I assume it is doing WiFi to the ATV.
I would be very surprised if it did. Did you do the pairing process when setting up the harmony (I.e. entering a 4 digit code)?
No, but there are no IR blasters set up, near the ATV.
The API is reverse engineered. I expect Logitech might have had better access?
This seems magical to me. Would it be possible for you to obtain network traffic dump with tcpdump or wireshark?
https://www.cnet.com/how-to/how-to-force-restart-the-new-apple-tv/
Maybe that helps?
While I have your attention, the node js Apple TV module doesn’t perform as well as pyatv, but they do return a lot more interesting information. For example, currently playing app, title, artist, duration, elapsed time, etc. The data are obviously there in the stream from the ATV.
It would also be awesome to have an MQTT bridge using pyatv. When you receive information from the ATV, post an MQTT message (retained). When you receive messages over MQTT, you control the ATV.
I have a proxy that can intercept traffic and decrypt it, it might be possible to use it with the real remote to figure out what is sent. I'm thinking of the "hold down menu and home button"-scenario. Can look into that.
pyatv will support everything the node library does (and maybe more). Not all base functionality is in place yet, so that's why currently you see less info.
Yeah, that would be cool. It would be a separate application built using pyatv though, not part of the core library. A simple bridge would probably not be long and could be bundled as an example even.
There's a nodejs module that wraps pyatv.
The only thing keeping me from using pyatv is the lack of the extra useful information.
Also, I note with the nodejs atv module (not the wrapper one), when the ATV actually shuts down (after the 1 hour or whatever timeout), it sends a protocol buffer message for disconnect.
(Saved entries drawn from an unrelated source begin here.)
import Literature.NumberTheory.LFunctions.DedekindZeta1LogFreeTheorem14
import Literature.NumberTheory.LFunctions.DedekindZeta1LogFreeLemmaBDegreeThree
import HarnessLib

/-!
# The zero side of Bombieri's Théorème 14 for `ζ₁_K` in degree `n_K ≤ 3`, uniformly in the field

Topic `Literature/NumberTheory/LFunctions`, namespace `Literature.NumberTheory.LFunctions.NumberField`.
Everything here is PROVED (theorems only; no definitions, no named facts).

The sibling file `DedekindZeta1LogFreeTheorem14.lean` proves the log-free zero-density estimate for `ζ_K`
(`logFreeDensity_dedekindZeta₁`) for `n_K ≤ 2`; the only degree-limited input is Lemme B for `ζ₁_K`
(`lemmeB_dedekindZeta₁`, `n_K ≤ 2`).  With Lemme B for `n_K ≤ 3` (`lemmeB_dedekindZeta₁_of_finrank_le_three`, the
field-independent lower bound `e^{−10}/16 · x^{−r/10}/r³`) the zero side of Théorème 14 goes through verbatim:

* `zeroSide_Z1_of_finrank_le_three` — for `n_K ≤ 3`, away from the pole (`|γ| ≥ (4e^{10}+1) r` for the counted
  zeros): there are absolute `A₀, r₀, C > 0` such that for `ℒ'_v ≤ L'` on `|v| ≤ T'`, `0 < r ≤ r₀`, `rL' ≥ 1`,
  `1 ≤ x`, `log x ≥ A₀ L'`, `z ≤ x^{a₀/2}`, and any finite set `Z` of zeros of `ζ_K` with `1 − r/2 ≤ β < 1`,
  `|γ| + r/2 ≤ T'`: `r · (e^{−10}/16 · x^{−r/10} r^{−3}) · Σ_{ρ ∈ Z} m(ρ) ≤ C (rL') ∫_{−T'}^{T'} I_1(v) dv`.

The middle range and the assembly for `n_K ≤ 3` are in `DedekindZeta1LogFreeMiddleRangeDegreeThree.lean` and
`DedekindZeta1LogFreeTheorem14DegreeThree.lean`.  This is the `χ = 1` part of the log-free zero-density estimate
for cubic fields (Weiss 1983 Thm. 4.3; Thorner–Zaman 2019 Thm. 3.2 without the Deuring–Heilbronn factor).

## References

* [Bombieri1987GrandCrible] E. Bombieri, Astérisque 18 (1987), §6 Théorème 14 (the case of `ζ`).
* [ThornerZaman2017] J. Thorner, A. Zaman, Algebra Number Theory 11 (2017), §5 (Lemma 5.4, Theorem 5.3).
* [ThornerZaman2019] J. Thorner, A. Zaman, Algebra Number Theory 13 (2019) 1039–1068, Thm. 3.2.
-/

noncomputable section

open Complex Finset Filter Real MeasureTheory
open scoped LSeries.notation ArithmeticFunction.vonMangoldt Topology Nat

namespace Literature.NumberTheory.LFunctions.NumberField

open Literature.NumberTheory.LFunctions.LogFreeLocal Literature.NumberTheory.LFunctions.LogFreeDensity
  Literature.NumberTheory.LFunctions.AbelianDensity
open scoped nonZeroDivisors _root_.NumberField

/-- **The zero side of Théorème 14 for `ζ₁_K`** (Bombieri pp. 49–50), `n_K ≤ 3`, away from the pole
(`|γ| ≥ (4e^{10}+1) r` for the counted zeros): there are absolute `A₀, r₀, C > 0` such that for `ℒ'_v ≤ L'` on `|v| ≤ T'`,
`0 < r ≤ r₀`, `rL' ≥ 1`, `1 ≤ x`, `log x ≥ A₀ L'`, `z ≤ x^{a₀/2}`, and any finite set `Z` of zeros of
`ζ_K` with `1 − r/2 ≤ β < 1`, `|γ| + r/2 ≤ T'`,
`r · (e^{−10}/16 · x^{−r/10} r^{−3}) · Σ_{ρ ∈ Z} m(ρ) ≤ C (rL') ∫_{−T'}^{T'} I_1(v) dv`.
[cite: Bombieri1987GrandCrible, §6 Théorème 14 (proof)] -/
theorem zeroSide_Z1_of_finrank_le_three :
    ∃ A₀ r₀ C : ℝ, 0 < A₀ ∧ 0 < r₀ ∧ 0 < C ∧
      ∀ (K : Type*) [Field K] [NumberField K], Module.finrank ℚ K ≤ 3 →
        ∀ (T' r L' x : ℝ) (z : ℕ) (Zρ : Finset ℂ),
        (∀ v : ℝ, |v| ≤ T' → lemmaAHeight K v ≤ L') → 0 < r → r ≤ r₀ → 1 ≤ r * L' → 1 ≤ x →
        A₀ * L' ≤ Real.log x → (z : ℝ) ≤ x ^ (expoB / 2) → 0 ≤ T' →
        (∀ ρ ∈ Zρ, dedekindZeta₁ K ρ = 0 ∧ 1 - r / 2 ≤ ρ.re ∧ ρ.re < 1 ∧ |ρ.im| + r / 2 ≤ T' ∧
            (4 * Real.exp 10 + 1) * r ≤ |ρ.im|) →
          r * (Real.exp (-10) / 16 * x ^ (-(r / 10)) / r ^ 3) *
              ∑ ρ ∈ Zρ, (zeroOrder (dedekindZeta₁ K) ρ : ℝ) ≤
            C * (r * L') * ∫ v in (-T')..T', meanValueCG (1 : ClassGroup (𝓞 K) →* ℂˣ) x z v := by
  obtain ⟨A₀, r₀, hA₀, hr₀, hB⟩ := lemmeB_dedekindZeta₁_of_finrank_le_three
  refine ⟨A₀, min r₀ (1 / 4), 2 * 8, hA₀, by positivity, by positivity,
    fun K _ _ hnK T' r L' x z Zρ hLL' hr hrmin hu hx hlogx hz hT' hZ => ?_⟩
  classical
  set f := dedekindZeta₁ K with hf
  have hdf : Differentiable ℂ f := differentiable_dedekindZeta₁ K
  have hr0 : r ≤ r₀ := hrmin.trans (min_le_left _ _)
  have hr4 : r ≤ 1 / 4 := hrmin.trans (min_le_right _ _)
  set L₀ : ℝ := Real.exp (-10) / 16 * x ^ (-(r / 10)) / r ^ 3 with hL₀
  set A : Set ℝ := Set.Icc (-T') T' with hA
  have hxpos : 0 < x := by linarith
  have hNX : 1 ≤ ⌊x ^ expoB⌋₊ := Nat.le_floor (by
    simp only [Nat.cast_one]; exact Real.one_le_rpow hx expoB_pos.le)
  have hint : IntegrableOn (meanValueCG (1 : ClassGroup (𝓞 K) →* ℂˣ) x z) A := integrableOn_meanValueCG _ hx z hNX _ _
  -- Lemme B at every `v` within `r/2` of the height of a zero of `Z`
  have hLB : ∀ ρ ∈ Zρ, ∀ v ∈ Set.Icc (ρ.im - r / 2) (ρ.im + r / 2), L₀ ≤ meanValueCG (1 : ClassGroup (𝓞 K) →* ℂˣ) x z v := by
    intro ρ hρ v hv
    obtain ⟨h0, hβ, hβ1, hγT, hγlow⟩ := hZ ρ hρ
    have hvT : |v| ≤ T' := by
      rw [Set.mem_Icc] at hv
      have h1 : |ρ.im| ≤ T' - r / 2 := by linarith
      have h2 := abs_le.1 h1
      rw [abs_le]; constructor <;> linarith
    have hLL'v : lemmaAHeight K v ≤ L' := hLL' v hvT
    have hγ : |ρ.im - v| ≤ r / 2 := by
      rw [Set.mem_Icc] at hv; rw [abs_le]; constructor <;> linarith
    have hnorm : ‖ρ - (1 + (v : ℂ) * I)‖ ≤ r := by
      have hre : (ρ - (1 + (v : ℂ) * I)).re = ρ.re - 1 := by simp
      have him : (ρ - (1 + (v : ℂ) * I)).im = ρ.im - v := by simp
      calc ‖ρ - (1 + (v : ℂ) * I)‖ ≤ |(ρ - (1 + (v : ℂ) * I)).re| + |(ρ - (1 + (v : ℂ) * I)).im| :=
            Complex.norm_le_abs_re_add_abs_im _
        _ ≤ r / 2 + r / 2 := by
            rw [hre, him]
            refine add_le_add ?_ hγ
            rw [abs_sub_comm, abs_of_nonneg (by linarith)]; linarith
        _ = r := by ring
    have hv : 4 * Real.exp 10 * r ≤ |v| := by
      rw [Set.mem_Icc] at hv
      have h1 : |ρ.im| - r / 2 ≤ |v| := by
        have := abs_sub_abs_le_abs_sub ρ.im v
        have h2 : |ρ.im - v| ≤ r / 2 := hγ
        linarith
      nlinarith [Real.exp_pos (10:ℝ)]
    exact hB K hnK v r L' x z hLL'v hr hr0 hu hv ⟨ρ, h0, hnorm⟩ hxpos hlogx hz
  -- per zero: `r L₀ ≤ ∫_A 𝟙_{J_ρ} I`
  have hper : ∀ ρ ∈ Zρ, r * L₀ ≤
      ∫ v in A, (Set.Icc (ρ.im - r / 2) (ρ.im + r / 2)).indicator (meanValueCG (1 : ClassGroup (𝓞 K) →* ℂˣ) x z) v := by
    intro ρ hρ
    obtain ⟨-, -, -, hγT, -⟩ := hZ ρ hρ
    set J : Set ℝ := Set.Icc (ρ.im - r / 2) (ρ.im + r / 2) with hJ
    have hJA : J ⊆ A := by
      intro v hv
      rw [hJ, Set.mem_Icc] at hv
      rw [hA, Set.mem_Icc]
      have h1 : |ρ.im| ≤ T' - r / 2 := by linarith
      have h2 := abs_le.1 h1
      constructor <;> linarith
    rw [setIntegral_indicator measurableSet_Icc, Set.inter_eq_right.2 hJA]
    have hvol : volume.real J = r := by
      rw [hJ, Measure.real, Real.volume_Icc, ENNReal.toReal_ofReal (by linarith)]; ring
    have h := setIntegral_ge_of_const_le_real (c := L₀) measurableSet_Icc measure_Icc_lt_top.ne
      (fun v hv => hLB ρ hρ v hv) (hint.mono_set hJA)
    rw [hvol] at h
    linarith
  have hsum : r * L₀ * ∑ ρ ∈ Zρ, (zeroOrder f ρ : ℝ) ≤
      ∫ v in A, ∑ ρ ∈ Zρ, (zeroOrder f ρ : ℝ) *
        (Set.Icc (ρ.im - r / 2) (ρ.im + r / 2)).indicator (meanValueCG (1 : ClassGroup (𝓞 K) →* ℂˣ) x z) v := by
    rw [mul_sum, integral_finsetSum _ fun ρ _ => (hint.indicator measurableSet_Icc).const_mul _]
    refine sum_le_sum fun ρ hρ => ?_
    rw [integral_const_mul]
    have h0 : (0 : ℝ) ≤ zeroOrder f ρ := Nat.cast_nonneg _
    calc r * L₀ * (zeroOrder f ρ : ℝ) = (zeroOrder f ρ : ℝ) * (r * L₀) := by ring
      _ ≤ _ := mul_le_mul_of_nonneg_left (hper ρ hρ) h0
  refine hsum.trans ?_
  have hℒ : ∀ v ∈ A, lemmaAHeight K v ≤ L' := by
    intro v hv
    rw [hA, Set.mem_Icc] at hv
    exact hLL' v (abs_le.2 ⟨hv.1, hv.2⟩)
  have hpt : ∀ v ∈ A, ∑ ρ ∈ Zρ, (zeroOrder f ρ : ℝ) *
      (Set.Icc (ρ.im - r / 2) (ρ.im + r / 2)).indicator (meanValueCG (1 : ClassGroup (𝓞 K) →* ℂˣ) x z) v ≤
        (2 * 8 * (r * L')) * meanValueCG (1 : ClassGroup (𝓞 K) →* ℂˣ) x z v := by
    intro v hv
    have heq : ∑ ρ ∈ Zρ, (zeroOrder f ρ : ℝ) *
        (Set.Icc (ρ.im - r / 2) (ρ.im + r / 2)).indicator (meanValueCG (1 : ClassGroup (𝓞 K) →* ℂˣ) x z) v =
        (∑ ρ ∈ Zρ.filter (fun ρ => |ρ.im - v| ≤ r / 2), (zeroOrder f ρ : ℝ)) * meanValueCG (1 : ClassGroup (𝓞 K) →* ℂˣ) x z v := by
      rw [sum_mul, sum_filter]
      refine sum_congr rfl fun ρ _ => ?_
      by_cases h : |ρ.im - v| ≤ r / 2
      · rw [if_pos h, Set.indicator_of_mem]
        rw [Set.mem_Icc]; rw [abs_le] at h; constructor <;> linarith
      · rw [if_neg h, Set.indicator_of_notMem, mul_zero]
        rw [Set.mem_Icc]; intro h'; exact h (abs_le.2 ⟨by linarith, by linarith⟩)
    rw [heq]
    refine mul_le_mul_of_nonneg_right ?_ (meanValueCG_nonneg _ x z v)
    have h1 := overlap_le_Z1 (K := K) hr hr4 Zρ (fun ρ hρ => ⟨(hZ ρ hρ).1, (hZ ρ hρ).2.1, (hZ ρ hρ).2.2.1⟩) v
    have h2 : 8 * (1 + r * lemmaAHeight K v) ≤ 2 * 8 * (r * L') := by
      have := hℒ v hv
      have h3 : r * lemmaAHeight K v ≤ r * L' := mul_le_mul_of_nonneg_left this hr.le
      nlinarith [hu]
    exact h1.trans h2
  have hi1 : IntegrableOn (fun v => ∑ ρ ∈ Zρ, (zeroOrder f ρ : ℝ) *
      (Set.Icc (ρ.im - r / 2) (ρ.im + r / 2)).indicator (meanValueCG (1 : ClassGroup (𝓞 K) →* ℂˣ) x z) v) A :=
    integrable_finsetSum _ fun ρ _ => (hint.indicator measurableSet_Icc).const_mul _
  calc ∫ v in A, ∑ ρ ∈ Zρ, (zeroOrder f ρ : ℝ) *
        (Set.Icc (ρ.im - r / 2) (ρ.im + r / 2)).indicator (meanValueCG (1 : ClassGroup (𝓞 K) →* ℂˣ) x z) v
      ≤ ∫ v in A, (2 * 8 * (r * L')) * meanValueCG (1 : ClassGroup (𝓞 K) →* ℂˣ) x z v :=
        setIntegral_mono_on hi1 (hint.const_mul _) measurableSet_Icc hpt
    _ = (2 * 8 * (r * L')) * ∫ v in (-T')..T', meanValueCG (1 : ClassGroup (𝓞 K) →* ℂˣ) x z v := by
        rw [integral_const_mul, hA, integral_Icc_eq_integral_Ioc,
          ← intervalIntegral.integral_of_le (by linarith)]

end Literature.NumberTheory.LFunctions.NumberField

end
The repo with the protocol buffer definition files doesn't have one for it, and the nodejs module doesn't handle it either.
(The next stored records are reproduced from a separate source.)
import Summits.BirchSwinnertonDyer.BirchSwinnertonDyer.Theorems.KimAtThreeTwoExponentWitnessPairStable
import Summits.BirchSwinnertonDyer.BirchSwinnertonDyer.Theorems.KimAtThreeTwoExponentPortOfZetaBodyU
import Summits.BirchSwinnertonDyer.BirchSwinnertonDyer.Theorems.KimAtThreeDeepLowerOffStratumAdditiveDefectPortTwoExp
import Summits.BirchSwinnertonDyer.BirchSwinnertonDyer.Theorems.KimAtThreeDeepUpperCertSupplyDefect
import Summits.BirchSwinnertonDyer.BirchSwinnertonDyer.Theorems.KimAtThreeDeepLowerDeepFamilyOfPinned
import HarnessLib

/-!
# Route `KimAtThreeKolyvagin` (rung W2), crux 19679 (`DeepLowerAtThreeOffKatoStratum`), stub `stub_additiveDefect`:
# the LOWER END at EVERY `3`-torsion exponent `t`, PORT-FREE and S24-DEEP-FREE — Kato's `ZetaBody` + the PINNED
# [S24] Thm. 4.4 (1)(2) (PUB) — Kim's Theorem A-t (ii), LOWER half (cell `bsd-addord`, seat `bsd-addord-w2-acc3` gen 4)

HONEST FRAMING. END-TYPE TOOL theorems with DISPLAYED hypotheses (no definition, no named fact, no instance, no
`sorry`); nothing asserted about any curve; nothing booked; crux 19679 stays OPEN (its OWNER assembles).
`--supports` stmt-BirchSwinnertonDyer-19679.

## What and why

This seat's `KimAtThreeDeepLowerAdditiveTorsionEndOfZetaBody` (p487583, same gen) is the PORT-FREE LOWER END at every
torsion exponent `t`: w2-c2's shared-`η` deep family built at depth parameter `N₀` (a torsion-stabilisation level of
`E(ℚ₃)`), the two-level dictionary on the family from ★★-stable — but the family came from w2-c2 gen 0's
`exists_deepFamily_of_towerSurj_with`, CONDITIONAL on the flagged ports S24-DEEP (1)(2) (`S24-DEEP-PORT@3`).  Seat
w2-c2 gen 6 has since landed the DROP-IN `KimAtThreeDeepLowerDeepFamilyOfPinned.exists_deepFamily_of_pinned_with`: the
same family from Sakamoto 2024 Thm. 4.4 (1)(2) AS PRINTED (pinned Literature facts) and NOTHING ELSE (the good core
vertex produced internally, `1 ≤ k`, the depth-`0` member on the pinned class).  **This file is the one-call re-key**:

* §1 `padicValRat_ratPlusSymbol_le_of_towerSurj_deep_twoExp_of_zetaBody_of_stable_pinned` — p487583 §1 with
  `hS24d hS24d₂ ↦ hS24 hS24₂` (PINNED, PUB) and `1 ≤ k`; the family's prime-class clause carries w2-c2's
  `if k′ = 0 then 0 else max k k′ + N₀`, read at `k′ ≥ k ≥ 1`.
* §2 `deepLower_datum_of_zetaBody_of_stable_pinned` — the row theorem: gen-2 §3's END-shape bound at
  `K = t + N₀ + 2` (one more than p487583 §2, so that the depth `k = L − N₀ − 1 ≥ 1`).
* (sequel `KimAtThreeOffStratumTorsionRowsOfFineKatoPinned`) `N₀ = 2` from additivity and the rows / stub layer:
  the registered stub of 19679 ⟸ [S24] (1)(2) PINNED + GZK + PT + (C1₂) + (C1₂ᵗ) — NO S24-DEEP port anywhere.

HONEST LIMITS: riders / `hNorm` are hypotheses on bound witnesses (CONSTRUCTION-SHAPED; `defn-BlochKatoDualExponential`
lane); closes nothing; 0 defs / 0 facts / 0 sorry.  Credit: w2-c2 (deep family of pinned, ENDs), acc6 (two-exponent
chain), w2-c3 (D-u, StableThree), w2-c4/w2-c5 (good core vertex, stub of pinned), kim3 (END shape), team n1011
(originals); this seat re-keys.
References: [Kato2004Asterisque] (8.1.3), §9.4, Thm. 9.7, Thm. 6.6 (1), Ex. 13.3; [Kim2022StructureSelmer] Thm. 1.9 (6),
§3.1–§3.3, Thm. 3.13; [MazurRubin2004] Thm. 3.2.4, §3.5 (H.5), Thm. 5.2.12, Cor. 5.2.13, App. A Prop. A.2;
[Sakamoto2024] Thm. 4.4 (1)(2), Lemma 5.2; [Kim2025RefinedTNC] Thm 1.1, §4.2, §8.1.2; cell memo kim3/KIM3-PROOF.md §14.
-/

set_option autoImplicit false
-- the Theorems namespace of a single-conjunct summit repeats the summit name by design (D-0017)
set_option linter.dupNamespace false

noncomputable section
So I basically exit the ATV MQTT bridge I wrote and the forever command line program restarts it. I also have to fork() one process per ATV because there's about a 5 second startup cost for scanning the bonjour devices, and a lot of the time, one of the ATVs isn't found.
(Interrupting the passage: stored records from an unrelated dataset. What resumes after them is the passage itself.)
/-- **[BBS-rg-flow, Lemma 2.3, (2.33) for `μ̄`]: `|μ̄_j'| ≤ K_μχ_jḡ_j²/g₀²`**,
`K_μ = mubarDerivConst · α/(1-α)` ("`|μ̄_j'| ≤ O(χ_jḡ_j²ḡ₀⁻²)`").
[cite: BauerschmidtBrydgesSlade2015Flow, Lemma 2.3, (2.33)] -/
theorem CutoffQuadHyp.abs_mubarDeriv_le {g₀ : ℝ} (h : CutoffQuadHyp P Ω k B c N C lam g₀)
    (hsmall : 8 * B ^ 2 * ((1 + N) / c + N + 2 * Ω / (Ω - 1)) * g₀ ≤ 1) (j : ℕ) :
    |P.mubarDeriv g₀ j| ≤
      mubarDerivConst C ((1 + N) / c + N + 2 * Ω / (Ω - 1)) (2 / (1 + lam)) *
        ((2 / (1 + lam)) / (1 - 2 / (1 + lam))) * (cutoffWeight Ω k j * gbar P.β g₀ j ^ 2) / g₀ ^ 2 := by
  have hG := h.toCutoffGbarHyp
  have hg := hG.g₀_pos
  have hC := h.C_nonneg
  have hC20 := hG.C20_nonneg
  obtain ⟨hα0, hα1⟩ := h.alpha_mem
  set α : ℝ := 2 / (1 + lam) with hα
  set M : ℝ := mubarDerivConst C ((1 + N) / c + N + 2 * Ω / (Ω - 1)) α with hM
  have hM0 : 0 ≤ M := mubarDerivConst_nonneg hC hC20 hα0
  have hwj := (hG.weight_pos j).le
  have hgj := (hG.gbar_pos j).le
  set A : ℝ := M * (cutoffWeight Ω k j * gbar P.β g₀ j ^ 2) / g₀ ^ 2 with hA
  have hA0 : 0 ≤ A := by positivity
  have hgeo : HasSum (fun l : ℕ => α ^ (l + 1)) (α / (1 - α)) := by
    have h1 := (hasSum_geometric_of_lt_one hα0 hα1).mul_left α
    simp only [← pow_succ'] at h1
    rwa [div_eq_mul_inv]
  have hv_sum : Summable fun l => A * α ^ (l + 1) := hgeo.summable.mul_left A
  have hle : ∀ l, |P.mubarDerivTerm g₀ j l| ≤ A * α ^ (l + 1) := fun l => by
    refine (h.abs_mubarDerivTerm_le hsmall j l).trans (le_of_eq ?_)
    rw [hA, hM, hα]
    ring
  have hsum : Summable fun l => P.mubarDerivTerm g₀ j l :=
    Summable.of_norm_bounded hv_sum fun l => by rw [Real.norm_eq_abs]; exact hle l
  calc |P.mubarDeriv g₀ j| = |∑' l, P.mubarDerivTerm g₀ j l| := by
        rw [QuadFlowParams.mubarDeriv, abs_neg]
    _ ≤ ∑' l, |P.mubarDerivTerm g₀ j l| := by
        have := norm_tsum_le_tsum_norm (f := fun l => P.mubarDerivTerm g₀ j l)
          (by simpa only [Real.norm_eq_abs] using hsum.abs)
        simpa only [Real.norm_eq_abs] using this
    _ ≤ ∑' l, A * α ^ (l + 1) := Summable.tsum_le_tsum hle hsum.abs hv_sum
    _ = A * (α / (1 - α)) := by rw [tsum_mul_left, hgeo.tsum_eq]
    _ = _ := by rw [hA]; ring

end Mubar

/-! ### The flow `V̄_j` -/

/-- **[BBS-rg-flow, Lemma 2.3] (first derivatives): `V̄_j = (ḡ_j, z̄_j, μ̄_j)` is differentiable in
the initial condition `g₀ ∈ (0, b)`, with `|V̄_j'| ≤ Kχ_jḡ_j²/g₀²`** ((2.33): `ḡ_j' = O(ḡ_j²/ḡ₀²)`,
`z̄_j', μ̄_j' = O(χ_jḡ_j²/ḡ₀²)`; for `ḡ` the weight `χ_j ≤ 1` is dropped as printed), whenever
the hypotheses of Lemma 2.2 hold at `b` together with `8B²C_{2,0}b ≤ 1`. The derivative of the
flow is `(ḡ_j', z̄_j', μ̄_j') = (gbarDeriv, zbarDeriv, mubarDeriv)`.
[cite: BauerschmidtBrydgesSlade2015Flow, Lemma 2.3, (2.33)] [cite: BauerschmidtBrydgesSlade2015LogCorr, Proposition 6.1.1 ("V̄_j is continuously differentiable in the initial condition ḡ₀")] -/
theorem hasDerivAt_flow {P : QuadFlowParams} {Ω : ℝ} {k : ℕ∞} {B c : ℝ} {N : ℕ} {C lam b : ℝ}
    (hb : CutoffQuadHyp P Ω k B c N C lam b)
    (hsmall : 8 * B ^ 2 * ((1 + N) / c + N + 2 * Ω / (Ω - 1)) * b ≤ 1) {g : ℝ} (hg : 0 < g)
    (hgb : g < b) (j : ℕ) :
    HasDerivAt (fun x => P.flow x j 0) (gbarDeriv P.β g j) g ∧
      HasDerivAt (fun x => P.flow x j 1) (P.zbarDeriv g j) g ∧
      HasDerivAt (fun x => P.flow x j 2) (P.mubarDeriv g j) g ∧
      |gbarDeriv P.β g j| ≤ gbar P.β g j ^ 2 / g ^ 2 ∧
      |P.zbarDeriv g j| ≤ zDerivConst C ((1 + N) / c + N + 2 * Ω / (Ω - 1)) *
        (cutoffWeight Ω k j * gbar P.β g j ^ 2) / g ^ 2 ∧
      |P.mubarDeriv g j| ≤ mubarDerivConst C ((1 + N) / c + N + 2 * Ω / (Ω - 1)) (2 / (1 + lam)) *
        ((2 / (1 + lam)) / (1 - 2 / (1 + lam))) * (cutoffWeight Ω k j * gbar P.β g j ^ 2) / g ^ 2 := by
  have hgx := hb.mono hg hgb.le
  have hC20 := hb.toCutoffGbarHyp.C20_nonneg
  have hsg : 8 * B ^ 2 * ((1 + N) / c + N + 2 * Ω / (Ω - 1)) * g ≤ 1 :=
    le_trans (mul_le_mul_of_nonneg_left hgb.le (mul_nonneg (by positivity) hC20)) hsmall
  refine ⟨?_, ?_, ?_, ?_, hgx.abs_zbarDeriv_le' hsg j, hgx.abs_mubarDeriv_le hsg j⟩
  · simpa only [QuadFlowParams.flow_apply_zero] using hasDerivAt_gbar P.β j g
  · simpa only [QuadFlowParams.flow_apply_one] using hasDerivAt_zbar hb hsmall hg hgb j
  · simpa only [QuadFlowParams.flow_apply_two] using hasDerivAt_mubar hb hsmall hg hgb j
  · have := hgx.toCutoffGbarHyp.abs_gbarDeriv_le hsg j
    rwa [div_pow] at this


end CTWSAW

end Literature.Barriers.CriticalPhenomena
To get back to topic a bit late... But I believe I read somewhere that Harmony uses Bluetooth to trigger shutdown. Maybe that is how it works. Not sure if it helps (maybe if the traffic can be intercepted, in case they use some protocol that has an analog implementation in MRP, like HID).
I successfully made a pyatv <-> MQTT bridge. It's not general purpose enough, but it is 99% of what anyone might need.
https://github.com/mschwartz/pyatv-microservice
I will be moving it to:
https://github.com/RoboDomo/pyatv-microservice
Runs in docker.
I believe they use the reboot method described here:
https://support.apple.com/en-us/HT201836
The same thing does not seem to work over any of the IP based protocols though.
Hello and thanks for this code...
I have a harmony remote, and when it is programmed to control my apple tv, there is a "reboot" button I can press that remotely reboots the ATV. Seems to me the protocol is there, somehow.
I tried going through all the USB HID values here: https://github.com/Daij-Djan/DDHidLib/blob/master/usb_hid_usages.txt
No luck.
I actually do use the reboot function on the remote from time to time. Sometimes iTunes library from shared computer gets out of sync and whacky and the fix is the reboot. Sometimes apps are buggy and the fix is a reboot. The apps generally get fixed with updates at some point, but still need the workaround.
Thanks for reading.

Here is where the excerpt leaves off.